Okul okurken insan anatomisi hakkında geniş bilgiye sahip olunca, herhangi bir
insana baktığında ne hissettiğini sordum. Sürekli iç organları gören bir
insan ne düşünüyordu? İnsanın yapısında ona en ilginç gelen neydi?
Şöyle bir şey söyledi ve beni çok etkiledi:
Herkesin midesi aynı yerde. Karaciğeri, kalbi, yemek borusu.
Hangi insanın gövdesini açsak aynı düzenle karşılaşıyoruz. Herkesin midesinin
görüntüsü, yeri aynı olmasına rağmen hepimizin yüzleri birbirinden çok
farklı.
Bunu hayret verici, ilginç bulmasına hak verdim. Kesinlikle
haklıydı.
Cerrahlar senede yüzlerce göz ameliyatı yapıyor. Yüzlerce insan… Her defasında
aynı göz… Aynı karanlık oda, aynı sinirler. En ince detayına kadar sinirler
milimetrik olarak aynı yerde konumlanmış. Her hangi bir insanda özel olarak
ayrı bir detay yok, ayrı bir düzende konumlanma yok.
Vücudumuzdaki tüm bu dokular her birimizde ayrı bir detayda
olabilirdi.
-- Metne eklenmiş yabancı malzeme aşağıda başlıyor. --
import Summits.MatrixMultiplication.MatrixMultiplication.Theorems.ObstructionDescentUniversalOccurrenceFill344

set_option linter.dupNamespace false
set_option autoImplicit false

/-!
# Obstruction descent — universal occurrence, XVII: the corner split of a cell and the degree-`40` form of `u(4) = 6`

Route `ObstructionDescent`, crux `NoOccurrenceObstruction` (`P_O`, stmt 29040), instrument `UOCC(m,N)` / `u(N)` (decomp-mm,
lens 3, NODE-g39).  Parts VIII/IX (`…ShortLeg`, `…Fill344`) proved: `UOCC(m, N+1)` holds iff every FULL-ROW triple of degree
`d > m` with positive Kronecker coefficient occurs in `⟨m⟩^{⊗d}` or is a row-wise sum of two Kronecker-positive triples
(`uocc_iff_fullRow_generators`; at `(6,4)` with the three `3×4×4` fills discharged, `uocc_six_four_iff_fullRow_holds`).

This file records the form in which that criterion is actually USED against data: split the full-row triples at a degree `D`.

* `uocc_of_fullRow_split` (`N + 1 ≤ m`, fills): if every full-row Kronecker-positive triple of degree `m < d ≤ D` occurs in
  `⟨m⟩` or decomposes, and every full-row Kronecker-positive triple of degree `d > D` decomposes, then `UOCC(m, N+1)`.
* `uocc_six_four_of_corner_split`: the cell `(6,4)` with the fills discharged (`fill344`): for every `D`,
  `u(4) = 6 ⟸ [all-four-row K-positive triples of degree 7 … D occur in ⟨6⟩ or decompose] ∧ [those of degree > D decompose]`.
* `exists_fullRow_generator_of_not_uocc_six_four`: contrapositive — a failure of `UOCC(6,4)` is witnessed by an all-four-row
  Kronecker-positive triple of degree `> 6` that NEITHER occurs in `⟨6⟩` NOR decomposes in `K(4,4,4)` (an all-four-row
  Hilbert-basis element of the Kronecker semigroup outside `S(⟨6⟩)`), and under the degree-`≤ D` hypothesis its degree exceeds `D`
  (`exists_fullRow_generator_gt_of_not_uocc_six_four`).

WHY `D = 40` (data, NOT formalised here; NODE-g39 §2, exact integer arithmetic, no numerics): the census instrument lists the
Hilbert basis of `K(4,4,4) = {λ : ≤ 4 rows, g(λ) > 0}` through degree `40` (`i112-hilbert-basis-K444-dle40-v29.json`: 1587
unordered elements, the last in degree 36; the ALL-FOUR-ROW ones are 297: 285 in degrees 6–18, eleven in degree 20, one in degree
24, none in 25–40), and NODE-g39's evaluator `occ.py` exhibits for EVERY one of the 1587 elements `λ` a highest-weight functional
of type `λ` (a product of top-row column minors over an explicit triple of column set-partitions of the positions) whose pairing
with `s^{⊗d}` is a NONZERO INTEGER at an explicit tensor `s = Σ_{ι<6} a_ι ⊗ b_ι ⊗ c_ι` with `a_ι, b_ι, c_ι ∈ ℤ⁴` — so `λ` occurs
for a tensor of border rank `≤ 6`, hence in `⟨6⟩` (`occurs_unitTensor_of_algBorderRank_le`).  Thus, at data grade,
`K(4,4,4)_{≤ 40} ⊆ S(⟨6⟩)` with NO dependence on [HauensteinIkenmeyerLandsberg2013] (neither `I(σ₆)_{<19} = 0` nor the conjectural
generation of `I(σ₆(4,4,4))` in degree 19), and by `uocc_six_four_of_corner_split` with `D = 40` the ONLY remaining content of
`u(4) = 6` is a statement about the Kronecker semigroup alone: «every all-four-row Kronecker-positive triple of degree `> 40` is a
row-wise sum of two Kronecker-positive triples with `≤ 4` rows and positive degrees» (census I113 certifies it degree by degree
through 56).  Formalising the 297 occurrences is the standing Lean debt of the cell (each is one integer identity
`Σ_{u,v,w} kroneckerPow s d u v w · M((u,v),w) ≠ 0` for `isotypicSum_ne_zero_of_pairing_tripleHw`).

No proposition is defined; no `def`; sorry-free; standard axioms; nothing here closes an item — the theorems are the glue between
`uocc_iff_fullRow_generators` and a degree cut-off.  [cite: BurgisserIkenmeyer2011, §3.2, §10.4, Lemma 10.18]
[cite: HauensteinIkenmeyerLandsberg2013, §1, §4.5] [cite: AboOttavianiPeterson2008, §4]
-/

noncomputable section

open scoped BigOperators

namespace Summit.MatrixMultiplication.MatrixMultiplication.Theorems.ObstructionCalculus

open Literature.Computability.AlgebraicComplexity (kroneckerPow isotypicSum₁ isotypicSum₂ isotypicSum₃ unitTensor algBorderRank)
open Literature.NumberTheory.DiophantineGeometry (kroneckerCoeff)

/-! ## §1  The corner split of a cell at a degree `D` -/

/-- **`UOCC(m, N+1)` from occurrence up to degree `D` and decomposition above `D`.**  Given the three sub-format fills (every
format-`(N+1)` tensor vanishing on the last slice of one leg has border rank `≤ m`): if every full-row Kronecker-positive triple of
degree `m < d ≤ D` occurs in `⟨m⟩^{⊗d}` or is a row-wise sum of two Kronecker-positive triples of positive degrees, and every
full-row Kronecker-positive triple of degree `d > D` is such a row-wise sum, then `UOCC(m, N+1)`.  (`uocc_iff_fullRow_generators`
with its right-hand side split at `D`.) [cite: BurgisserIkenmeyer2011, §3.2, §10.4, Lemma 10.18] -/
theorem uocc_of_fullRow_split {m N : ℕ} (hNm : N + 1 ≤ m)
    (hfill : ∀ s : Fin (N + 1) → Fin (N + 1) → Fin (N + 1) → ℂ,
      ((∀ j l, s (Fin.last N) j l = 0) ∨ (∀ i l, s i (Fin.last N) l = 0) ∨ (∀ i j, s i j (Fin.last N) = 0)) →
      algBorderRank s ≤ m)
    (D : ℕ)
    (hle : ∀ (d : ℕ) (lam : Fin 3 → Nat.Partition d), m < d → d ≤ D → (∀ j, (lam j).parts.card = N + 1) →
      0 < kroneckerCoeff ℂ (lam 0) (lam 1) (lam 2) →
      isotypicSum₁ (lam 0) (isotypicSum₂ (lam 1) (isotypicSum₃ (lam 2) (kroneckerPow (unitTensor ℂ m) d))) ≠ 0 ∨
      ∃ (d₁ d₂ : ℕ) (_ : d₁ + d₂ = d) (lam₁ : Fin 3 → Nat.Partition d₁) (lam₂ : Fin 3 → Nat.Partition d₂),
        0 < d₁ ∧ 0 < d₂ ∧
        ((∀ j, (lam₁ j).parts.card ≤ N + 1) ∧ 0 < kroneckerCoeff ℂ (lam₁ 0) (lam₁ 1) (lam₁ 2)) ∧
        ((∀ j, (lam₂ j).parts.card ≤ N + 1) ∧ 0 < kroneckerCoeff ℂ (lam₂ 0) (lam₂ 1) (lam₂ 2)) ∧
        ∀ j, (lam j).parts = ((lam₁ j).rowAdd (lam₂ j)).parts)
    (hgt : ∀ (d : ℕ) (lam : Fin 3 → Nat.Partition d), D < d → (∀ j, (lam j).parts.card = N + 1) →
      0 < kroneckerCoeff ℂ (lam 0) (lam 1) (lam 2) →
      ∃ (d₁ d₂ : ℕ) (_ : d₁ + d₂ = d) (lam₁ : Fin 3 → Nat.Partition d₁) (lam₂ : Fin 3 → Nat.Partition d₂),
        0 < d₁ ∧ 0 < d₂ ∧
        ((∀ j, (lam₁ j).parts.card ≤ N + 1) ∧ 0 < kroneckerCoeff ℂ (lam₁ 0) (lam₁ 1) (lam₁ 2)) ∧
        ((∀ j, (lam₂ j).parts.card ≤ N + 1) ∧ 0 < kroneckerCoeff ℂ (lam₂ 0) (lam₂ 1) (lam₂ 2)) ∧
        ∀ j, (lam j).parts = ((lam₁ j).rowAdd (lam₂ j)).parts) :
    ∀ {ι : Type} [Fintype ι], Fintype.card ι ≤ N + 1 → ∀ (s : ι → ι → ι → ℂ) (d : ℕ)
      (lam : Fin 3 → Nat.Partition d),
      isotypicSum₁ (lam 0) (isotypicSum₂ (lam 1) (isotypicSum₃ (lam 2) (kroneckerPow s d))) ≠ 0 →
      isotypicSum₁ (lam 0) (isotypicSum₂ (lam 1) (isotypicSum₃ (lam 2) (kroneckerPow (unitTensor ℂ m) d))) ≠ 0 := by
  refine (uocc_iff_fullRow_generators hNm hfill).2 ?_
  intro d lam hd hfull hg
  by_cases h : d ≤ D
  · exact hle d lam hd h hfull hg
  · exact Or.inr (hgt d lam (lt_of_not_ge h) hfull hg)

/-! ## §2  The cell `(6,4)` -/

/-- **`u(4) = 6` from the corner split at degree `D` (fills discharged).**  For every `D`: if every all-four-row
Kronecker-positive triple of degree `6 < d ≤ D` occurs in `⟨6⟩^{⊗d}` or decomposes in `K(4,4,4)`, and every all-four-row
Kronecker-positive triple of degree `d > D` decomposes in `K(4,4,4)`, then `UOCC(6,4)`.  At `D = 40` the first hypothesis is the
NODE-g39 data (all 297 all-four-row Hilbert-basis elements of `K(4,4,4)` of degree `≤ 40` occur in `⟨6⟩`, exact integer
witnesses) and the second is the open combinatorial residual «`K(4,4,4)` has no all-four-row generator of degree `> 40`».
[cite: BurgisserIkenmeyer2011, §3.2, §10.4] [cite: AboOttavianiPeterson2008, §4] -/
theorem uocc_six_four_of_corner_split (D : ℕ)
    (hle : ∀ (d : ℕ) (lam : Fin 3 → Nat.Partition d), 6 < d → d ≤ D → (∀ j, (lam j).parts.card = 4) →
      0 < kroneckerCoeff ℂ (lam 0) (lam 1) (lam 2) →
      isotypicSum₁ (lam 0) (isotypicSum₂ (lam 1) (isotypicSum₃ (lam 2) (kroneckerPow (unitTensor ℂ 6) d))) ≠ 0 ∨
      ∃ (d₁ d₂ : ℕ) (_ : d₁ + d₂ = d) (lam₁ : Fin 3 → Nat.Partition d₁) (lam₂ : Fin 3 → Nat.Partition d₂),
        0 < d₁ ∧ 0 < d₂ ∧
        ((∀ j, (lam₁ j).parts.card ≤ 4) ∧ 0 < kroneckerCoeff ℂ (lam₁ 0) (lam₁ 1) (lam₁ 2)) ∧
        ((∀ j, (lam₂ j).parts.card ≤ 4) ∧ 0 < kroneckerCoeff ℂ (lam₂ 0) (lam₂ 1) (lam₂ 2)) ∧
        ∀ j, (lam j).parts = ((lam₁ j).rowAdd (lam₂ j)).parts)
    (hgt : ∀ (d : ℕ) (lam : Fin 3 → Nat.Partition d), D < d → (∀ j, (lam j).parts.card = 4) →
      0 < kroneckerCoeff ℂ (lam 0) (lam 1) (lam 2) →
      ∃ (d₁ d₂ : ℕ) (_ : d₁ + d₂ = d) (lam₁ : Fin 3 → Nat.Partition d₁) (lam₂ : Fin 3 → Nat.Partition d₂),
        0 < d₁ ∧ 0 < d₂ ∧
        ((∀ j, (lam₁ j).parts.card ≤ 4) ∧ 0 < kroneckerCoeff ℂ (lam₁ 0) (lam₁ 1) (lam₁ 2)) ∧
        ((∀ j, (lam₂ j).parts.card ≤ 4) ∧ 0 < kroneckerCoeff ℂ (lam₂ 0) (lam₂ 1) (lam₂ 2)) ∧
        ∀ j, (lam j).parts = ((lam₁ j).rowAdd (lam₂ j)).parts) :
    ∀ {ι : Type} [Fintype ι], Fintype.card ι ≤ 4 → ∀ (s : ι → ι → ι → ℂ) (d : ℕ)
      (lam : Fin 3 → Nat.Partition d),
      isotypicSum₁ (lam 0) (isotypicSum₂ (lam 1) (isotypicSum₃ (lam 2) (kroneckerPow s d))) ≠ 0 →
      isotypicSum₁ (lam 0) (isotypicSum₂ (lam 1) (isotypicSum₃ (lam 2) (kroneckerPow (unitTensor ℂ 6) d))) ≠ 0 :=
  uocc_of_fullRow_split (N := 3) (by norm_num) (fun s hs => fill344 s hs) D hle hgt

/-- **A failure of `u(4) = 6` is carried by an all-four-row Hilbert-basis element of `K(4,4,4)` outside `S(⟨6⟩)`**: if
`UOCC(6,4)` fails, some all-four-row Kronecker-positive triple of degree `> 6` neither occurs in `⟨6⟩` nor decomposes as a
row-wise sum of two Kronecker-positive triples (with `≤ 4` rows, positive degrees). [cite: BurgisserIkenmeyer2011, §3.2, §10.4] -/
theorem exists_fullRow_generator_of_not_uocc_six_four
    (h : ¬ ∀ {ι : Type} [Fintype ι], Fintype.card ι ≤ 4 → ∀ (s : ι → ι → ι → ℂ) (d : ℕ)
      (lam : Fin 3 → Nat.Partition d),
      isotypicSum₁ (lam 0) (isotypicSum₂ (lam 1) (isotypicSum₃ (lam 2) (kroneckerPow s d))) ≠ 0 →
      isotypicSum₁ (lam 0) (isotypicSum₂ (lam 1) (isotypicSum₃ (lam 2) (kroneckerPow (unitTensor ℂ 6) d))) ≠ 0) :
    ∃ (d : ℕ) (lam : Fin 3 → Nat.Partition d), 6 < d ∧ (∀ j, (lam j).parts.card = 4) ∧
      0 < kroneckerCoeff ℂ (lam 0) (lam 1) (lam 2) ∧
      isotypicSum₁ (lam 0) (isotypicSum₂ (lam 1) (isotypicSum₃ (lam 2) (kroneckerPow (unitTensor ℂ 6) d))) = 0 ∧
      ¬ ∃ (d₁ d₂ : ℕ) (_ : d₁ + d₂ = d) (lam₁ : Fin 3 → Nat.Partition d₁) (lam₂ : Fin 3 → Nat.Partition d₂),
        0 < d₁ ∧ 0 < d₂ ∧
        ((∀ j, (lam₁ j).parts.card ≤ 4) ∧ 0 < kroneckerCoeff ℂ (lam₁ 0) (lam₁ 1) (lam₁ 2)) ∧
        ((∀ j, (lam₂ j).parts.card ≤ 4) ∧ 0 < kroneckerCoeff ℂ (lam₂ 0) (lam₂ 1) (lam₂ 2)) ∧
        ∀ j, (lam j).parts = ((lam₁ j).rowAdd (lam₂ j)).parts := by
  have key := uocc_iff_fullRow_generators (m := 6) (N := 3) (by norm_num) (fun s hs => fill344 s hs)
  by_contra hcon
  refine h fun {ι} _ hι s d lam hs => key.2 ?_ hι s d lam hs
  intro d' lam' hd hfull hg
  by_contra hh
  refine hcon ⟨d', lam', hd, hfull, hg, ?_, ?_⟩
  · by_contra hne
    exact hh (Or.inl hne)
  · intro hdec
    exact hh (Or.inr hdec)

/-- **Under the degree-`≤ D` data the obstruction, if any, lives above `D`**: if every all-four-row Kronecker-positive triple of
degree `6 < d ≤ D` occurs in `⟨6⟩` or decomposes, then a failure of `UOCC(6,4)` is carried by an all-four-row Kronecker-positive
triple of degree `d > D` that neither occurs in `⟨6⟩` nor decomposes (with `D = 40`: an all-four-row generator of `K(4,4,4)` of
degree `≥ 41` outside `S(⟨6⟩)`). [cite: BurgisserIkenmeyer2011, §3.2, §10.4] -/
theorem exists_fullRow_generator_gt_of_not_uocc_six_four (D : ℕ)
    (hle : ∀ (d : ℕ) (lam : Fin 3 → Nat.Partition d), 6 < d → d ≤ D → (∀ j, (lam j).parts.card = 4) →
      0 < kroneckerCoeff ℂ (lam 0) (lam 1) (lam 2) →
      isotypicSum₁ (lam 0) (isotypicSum₂ (lam 1) (isotypicSum₃ (lam 2) (kroneckerPow (unitTensor ℂ 6) d))) ≠ 0 ∨
      ∃ (d₁ d₂ : ℕ) (_ : d₁ + d₂ = d) (lam₁ : Fin 3 → Nat.Partition d₁) (lam₂ : Fin 3 → Nat.Partition d₂),
        0 < d₁ ∧ 0 < d₂ ∧
        ((∀ j, (lam₁ j).parts.card ≤ 4) ∧ 0 < kroneckerCoeff ℂ (lam₁ 0) (lam₁ 1) (lam₁ 2)) ∧
        ((∀ j, (lam₂ j).parts.card ≤ 4) ∧ 0 < kroneckerCoeff ℂ (lam₂ 0) (lam₂ 1) (lam₂ 2)) ∧
        ∀ j, (lam j).parts = ((lam₁ j).rowAdd (lam₂ j)).parts)
    (h : ¬ ∀ {ι : Type} [Fintype ι], Fintype.card ι ≤ 4 → ∀ (s : ι → ι → ι → ℂ) (d : ℕ)
      (lam : Fin 3 → Nat.Partition d),
      isotypicSum₁ (lam 0) (isotypicSum₂ (lam 1) (isotypicSum₃ (lam 2) (kroneckerPow s d))) ≠ 0 →
      isotypicSum₁ (lam 0) (isotypicSum₂ (lam 1) (isotypicSum₃ (lam 2) (kroneckerPow (unitTensor ℂ 6) d))) ≠ 0) :
    ∃ (d : ℕ) (lam : Fin 3 → Nat.Partition d), D < d ∧ (∀ j, (lam j).parts.card = 4) ∧
      0 < kroneckerCoeff ℂ (lam 0) (lam 1) (lam 2) ∧
      isotypicSum₁ (lam 0) (isotypicSum₂ (lam 1) (isotypicSum₃ (lam 2) (kroneckerPow (unitTensor ℂ 6) d))) = 0 ∧
      ¬ ∃ (d₁ d₂ : ℕ) (_ : d₁ + d₂ = d) (lam₁ : Fin 3 → Nat.Partition d₁) (lam₂ : Fin 3 → Nat.Partition d₂),
        0 < d₁ ∧ 0 < d₂ ∧
        ((∀ j, (lam₁ j).parts.card ≤ 4) ∧ 0 < kroneckerCoeff ℂ (lam₁ 0) (lam₁ 1) (lam₁ 2)) ∧
        ((∀ j, (lam₂ j).parts.card ≤ 4) ∧ 0 < kroneckerCoeff ℂ (lam₂ 0) (lam₂ 1) (lam₂ 2)) ∧
        ∀ j, (lam j).parts = ((lam₁ j).rowAdd (lam₂ j)).parts := by
  obtain ⟨d, lam, hd, hfull, hg, hocc, hdec⟩ := exists_fullRow_generator_of_not_uocc_six_four h
  refine ⟨d, lam, ?_, hfull, hg, hocc, hdec⟩
  by_contra hD
  rcases hle d lam hd (le_of_not_gt hD) hfull hg with hocc' | hdec'
  · exact hocc' hocc
  · exact hdec hdec'

end Summit.MatrixMultiplication.MatrixMultiplication.Theorems.ObstructionCalculus

end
Eğer öyle olsaydı; tedavi, ameliyat denilen imkanlar ortadan kalkar
ya da oldukça zorlaşırdı. Böyle bir durumda da hassas yapılarımızı karşılaştığı zorluklarla zamanla
daha da çökmeye terk ederdik, mecburen.
Kalp cerrahları… Yüzlerce ameliyat yapıyor. Hep aynı kalp…
Damarlar hep aynı konumdan çıkıyor. En ince damarlara dek belirli bir dizayn
hakim. Kiminin kalbi daha büyük ama bir diğerimizin kalbi onun minyatürü.
Böylesine özenli detaylarla, belirli bir düzen oluşturan
hücreler, her birimizin yüzünde simetrik yapıları oluştururken; kişiye özel kimlik olarak özelleşen yüzlerimiz de meydana geliyor! Gözler
simetrik, kulaklar da öyle. Burnumuz hepimizde aynı yerde. Dudaklarımız, diş etlerimiz...Dişlerimiz damağımızda değil. Suretimizde ise
özelleşme mevcut, kişiye özel…
Şuan dünyada milyarlarca insan var, bu milyarlarca farklı yüz
demek. Geçmişteki binlerce insanı da hesaba katarsak sayı daha da artıyor. Bir
deri, bir göz, bir burundan ortaya çıkan milyarlarca çeşit renkte ve görünümde
insan demek bu! Mesela her birimizin ses tonu da farklı. Sanat değil mi?
Hücrelerimiz
her birimizde aynı görünümde oysa. Kalp, mide, göğüs kafesi, akciğer aynı
formda oluşurken, hücrelerimiz bilinçsiz halleriyle her birimizde farklı görünen, kişiye özgü sima
oluşturmuşlar. Akılsız hücre yapıyor bunu da.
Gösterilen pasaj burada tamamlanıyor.